Unusual disclosures we could make without your consent
- We may disclose information based upon a reasonable belief that the disclosures are required by law, including information requested via subpoenas and court orders. We reserve the right to report what appears to be illegal or fraudulent conduct to the proper authorities.
- We may disclose information if we reasonably believe the disclosure is needed to respond to a threat of physical harm, to defend or assert legal rights, or in response to an imminent health risk authenticated by a medical professional.
Access to your information
You can view the information you or others have submitted into your active Medyear account at any time. If you submitted information to us in any other way, we will make commercially reasonable efforts to give you access to your information upon request.
Under California Civil Code Sections 1798.83-1798.84, California residents are entitled to ask us for a notice identifying the categories of personal information which we share with our affiliates and/or third parties for marketing purposes, and providing contact information for such affiliates and/or third parties. If you are a California resident and would like a copy of this notice, please submit a written request at Medyear Contact.
Deletion of your information
If you delete health information from your Medyear account, it becomes immediately inaccessible by you and cannot be viewed by anyone else through the Medyear application. Similarly, if you close your account, all of your health and contact information will become immediately inaccessible by you and cannot be viewed by anyone else through the Medyear application.
For a limited time after data deletion or account termination, backup systems at Medyear may still contain the data, although reconstructing it in an identifiable format may or may not be possible.
If you have already shared health information through Medyear with an individual, application, or health care provider, and that person or entity has already saved it, the information will persist in their records. As mentioned above, Medyear does not have access to or control over anything you choose to share with third parties. If you believe that you have shared incorrect information with your provider, you may need to contact them directly to have your information corrected or annotated.

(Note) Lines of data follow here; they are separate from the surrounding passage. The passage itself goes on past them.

import Literature.Analysis.FluidPDE.AxisymmetricNoSwirlAprioriProofs
import Literature.MathematicalPhysics.KineticTheory.HardSphereEuler
import HarnessLib

/-!
# Grönwall for a monotone function under an integral inequality (stub `stub_monotoneGronwall`, line
# `IdeatorTwoSketch`, crux `ClampedCurrentsDock`, stmt-AtomisticToContinuum-14680)

Helper file (`--supports stmt-AtomisticToContinuum-14680`) proving the registered stub
`stub_monotoneGronwall : MonotoneIntegralGronwall` of the lead's skeleton
(`Cruxes/ClampedCurrentsDock/Lines/IdeatorTwoSketch.lean`): the endpoint of the MULTI-WINDOW relative-entropy ledger.
Each additive term of the entropy production is priced on its own window system; with `S(t′) = sup_{s ≤ t′} H_N(s)`
the left Riemann sums `Σ_W h_W H(τ_W)` of the nondecreasing `S` are at most `∫ S`, so the ledger closes in the form
`S(t′) ≤ C₀ + (m/β)∫₀^{t′} S`, i.e. exactly the hypothesis below. The proof is the tree's measurability-free
integral Grönwall lemma (`Literature.Analysis.FluidPDE.gronwall_const_of_integral_le`, Robinson–Rodrigo–Sadowski 2016
Lemma A.25) applied to a monotone (hence bounded and integrable) function.
-/

noncomputable section

namespace Summit.AtomisticToContinuum.HydrodynamicLimit.Theorems.ClampedCurrentsDockGronwall

open MeasureTheory Filter Set Topology
open Literature.MathematicalPhysics.KineticTheory Literature.Analysis.FluidPDE Literature.Analysis.FunctionSpaces

/-- **S13 — Gronwall for a monotone function under an integral inequality (generic real analysis; worker-sized).**
If `S` is nondecreasing on `[0, T]`, `S 0 ≥ 0`, and `S t ≤ C + K ∫₀ᵗ S` for all `t ∈ [0,T]` (`K ≥ 0`), then
`S T ≤ C e^{KT}`. This is the form the MULTI-WINDOW ledger ends in: with `S(t′) = sup_{s ≤ t′} H_N(s)`, every
additive term of the entropy production priced on ITS OWN window system contributes `(1/β)Σ_W h_W H(τ_W) ≤ (1/β)∫S`
(left Riemann sums of a nondecreasing function), so `S(t′) ≤ C₀ + (m/β)∫₀^{t′} S` and `S(t) ≤ C₀e^{mt/β}` — no common
window length across terms or net points is needed (answer to the window-quantifier mismatch, disprover nudge J1). -/
def MonotoneIntegralGronwall : Prop :=
  ∀ (S : ℝ → ℝ) (C K T : ℝ), 0 ≤ K → 0 ≤ T → MonotoneOn S (Set.Icc 0 T) → 0 ≤ S 0 →
    (∀ t ∈ Set.Icc 0 T, S t ≤ C + K * ∫ s in (0 : ℝ)..t, S s) → S T ≤ C * Real.exp (K * T)

/-- **STUB S13 `stub_monotoneGronwall`** of line `IdeatorTwoSketch` (crux `ClampedCurrentsDock`, stmt-14680). -/
theorem stub_monotoneGronwall : MonotoneIntegralGronwall := by
  intro S C K T hK hT hmono hS0 hineq
  have h0mem : (0 : ℝ) ∈ Icc 0 T := ⟨le_rfl, hT⟩
  -- `C ≥ S 0 ≥ 0` from the inequality at `t = 0`
  have hC : S 0 ≤ C := by
    have h := hineq 0 h0mem
    simp only [intervalIntegral.integral_same, mul_zero, add_zero] at h
    exact h
  have hC0 : 0 ≤ C := hS0.trans hC
  rcases hT.eq_or_lt with hT0 | hTpos
  · -- `T = 0`
    subst hT0
    simpa using hC
  -- the monotone function is nonnegative, bounded by `S T` and integrable on `[0, T]`
  have hY0 : ∀ τ ∈ Icc 0 T, 0 ≤ S τ := fun τ hτ => hS0.trans (hmono h0mem hτ hτ.1)
  have hYb : ∀ τ ∈ Icc 0 T, S τ ≤ S T := fun τ hτ => hmono hτ ⟨hT, le_rfl⟩ hτ.2
  have hYi : IntegrableOn S (Icc 0 T) := hmono.integrableOn_isCompact isCompact_Icc
  have hineq' : ∀ τ ∈ Icc 0 T, S τ ≤ C + 2 * (K / 2) * ∫ s in (0 : ℝ)..τ, S s := by
    intro τ hτ
    have h := hineq τ hτ
    have e : 2 * (K / 2) = K := by ring
    rwa [e]
  have h := gronwall_const_of_integral_le hTpos hC0 (by positivity : 0 ≤ K / 2) hY0 hYb hYi hineq' T
    ⟨hT, le_rfl⟩
  have e : 2 * (K / 2) * T = K * T := by ring
  rwa [e] at h

end Summit.AtomisticToContinuum.HydrodynamicLimit.Theorems.ClampedCurrentsDockGronwall

end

We are committed to keeping personal information secure. We use appropriate technical, administrative, and physical controls to protect personal information from loss, misuse, or alteration. For example, we impose controls that limit internal access to your information. If we share personal information with subcontractors, we subject them to strict contractual and legal controls regarding the protection, use, and disclosure of the information as required by federal law. We use SSL (Secure Sockets Layer) encryption when we transmit personal information through the website.

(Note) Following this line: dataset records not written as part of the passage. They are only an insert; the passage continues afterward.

omit [Fintype J] [DecidableEq L] in
/-- **`T_j^* z_a = ev_j(a) z_a`** on the coloured generators (`x̄_j = conj x_j`, `conj μ = -μ`). [folklore] -/
private theorem slotOp_colGen (hμω : ∀ b, complexBetti.map (ψ b).hom.hom.hom 1 (ω b) = μ b • ω b)
    (hμc : ∀ b, starRingEnd ℂ (μ b) = -μ b)
    (hTg : ∀ j, T j ≫ g j = g j ≫ ψ (ℓ j)) (hTg' : ∀ j i, i ≠ j → T j ≫ g i = g i) (j : J) (a : J × Bool) :
    complexBetti.map (T j).hom.hom.hom 1 (colGen ω g a) = slotEv μ ℓ j a • colGen ω g a := by
  obtain ⟨i, c⟩ := a
  cases c
  · simp only [colGen, slotEv, Bool.false_eq_true, ↓reduceIte]
    change complexBetti.map (T j).hom.hom.hom 1 (conjClass _ 1 (slotGen ω g i)) = _
    rw [← conjClass_map, slotOp_slotGen hμω hTg hTg' j i, conjClass_smul]
    by_cases hij : i = j
    · subst hij; simp [hμc]
    · simp [hij]
  · simp only [colGen, slotEv, ↓reduceIte]
    rw [slotOp_slotGen hμω hTg hTg' j i]
    by_cases hij : i = j
    · subst hij; simp
    · simp [hij]

omit [Fintype J] [DecidableEq L] in
/-- **`T_j^*` is diagonal on the monomials**: `T_j^* m_φ = (∏ᵢ ev_j(φ i)) m_φ` (pull-back is
multiplicative, `complexBetti_map_cupPowOne`). [cite: HatcherAT2002, §3.2 Prop. 3.10] -/
private theorem slotOp_mono (hμω : ∀ b, complexBetti.map (ψ b).hom.hom.hom 1 (ω b) = μ b • ω b)
    (hμc : ∀ b, starRingEnd ℂ (μ b) = -μ b)
    (hTg : ∀ j, T j ≫ g j = g j ≫ ψ (ℓ j)) (hTg' : ∀ j i, i ≠ j → T j ≫ g i = g i) (j : J) {n : ℕ}
    (φ : Fin n → J × Bool) :
    slotOp T j n (mono ω g n φ) = (∏ i, slotEv μ ℓ j (φ i)) • mono ω g n φ := by
  unfold slotOp mono
  change complexBetti.map (T j).hom.hom.hom n (cupPowOne ℂ _ n (colGen ω g ∘ φ)) = _
  rw [Motives.complexBetti_map_cupPowOne]
  have h : (fun i ↦ complexBetti.map (T j).hom.hom.hom 1 ((colGen ω g ∘ φ) i)) =
      fun i ↦ slotEv μ ℓ j (φ i) • (colGen ω g ∘ φ) i :=
    funext fun i ↦ slotOp_colGen hμω hμc hTg hTg' j (φ i)
  rw [h, MultilinearMap.map_smul_univ]

omit [Fintype J] [DecidableEq J] [DecidableEq L] in
/-- **`H¹(B) = span {x_j, x̄_j}`**: every degree-one class is a combination of the coloured generators
(`H¹ = H^{1,0} ⊕ H^{0,1}`, `H^{1,0} = span {x_j}` by the slot structure, `H^{0,1} = conj H^{1,0}`).
[cite: VoisinHodgeI2002, §6.1.3 Cor. 6.12 and §7.1.1] -/
private theorem mem_span_colGen
    (hspan : ∀ u : complexBetti B.X 1, IsOfHodgeType B.dim B.X 1 1 0 u →
      u ∈ Submodule.span ℂ (Set.range (slotGen ω g)))
    (u : complexBetti B.X 1) : u ∈ Submodule.span ℂ (Set.range (colGen ω g)) := by
  have hBs : IsSmoothProjective B.dim B.X := Motives.AbelianVariety.isSmoothProjective_holds
  obtain ⟨a, b, hab, ha, hb⟩ := exists_add_eq_of_isOfHodgeType_one hBs u
  have hle : Submodule.span ℂ (Set.range (slotGen ω g)) ≤ Submodule.span ℂ (Set.range (colGen ω g)) := by
    refine Submodule.span_mono ?_
    rintro _ ⟨j, rfl⟩
    exact ⟨(j, true), by simp [colGen]⟩
  have key : ∀ x ∈ Submodule.span ℂ (Set.range (slotGen ω g)),
      conjClass (Motives.ComplexPoints B.X) 1 x ∈ Submodule.span ℂ (Set.range (colGen ω g)) := by
    intro x hx
    induction hx using Submodule.span_induction with
    | mem x hx =>
      obtain ⟨j, rfl⟩ := hx
      exact Submodule.subset_span ⟨(j, false), by simp [colGen]⟩
    | zero => rw [conjClass_zero]; exact Submodule.zero_mem _
    | add x y _ _ hx hy => rw [conjClass_add]; exact Submodule.add_mem _ hx hy
    | smul a x _ hx => rw [conjClass_smul]; exact Submodule.smul_mem _ _ hx
  rw [← hab]
  refine Submodule.add_mem _ (hle (hspan a ha)) ?_
  have h := key _ (hspan _ (hb.conjClass hBs))
  rwa [conjClass_conjClass] at h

There is always some risk unauthorized, wrongful, or illegal access to your information could occur or that encryption over the Internet could be intercepted. If a breach of the security of personal information ever occurred, we would provide you with all notifications required by federal and state law.
Because of the sensitivity of information held in Medyear accounts, we urge you to take strong precautions to protect your username and password.
At this time, children under the age of 13 cannot create Medyear accounts or use the Service. We do not knowingly collect or solicit PII from children under 13; if you are a child under 13, please do not attempt to use the Service or send any personal information about yourself to us. If we learn we have collected personal information from a child under 13, we will delete that information as quickly as possible. If you believe that a child under 13 may have provided us personal information, please contact us at Medyear Contact and report the issue.
Business and professional users
This Privacy Statement describes the way user PII is protected and handled. Businesses and professionals involved with Medyear should review the terms of any contractual or legal requirements applicable to them.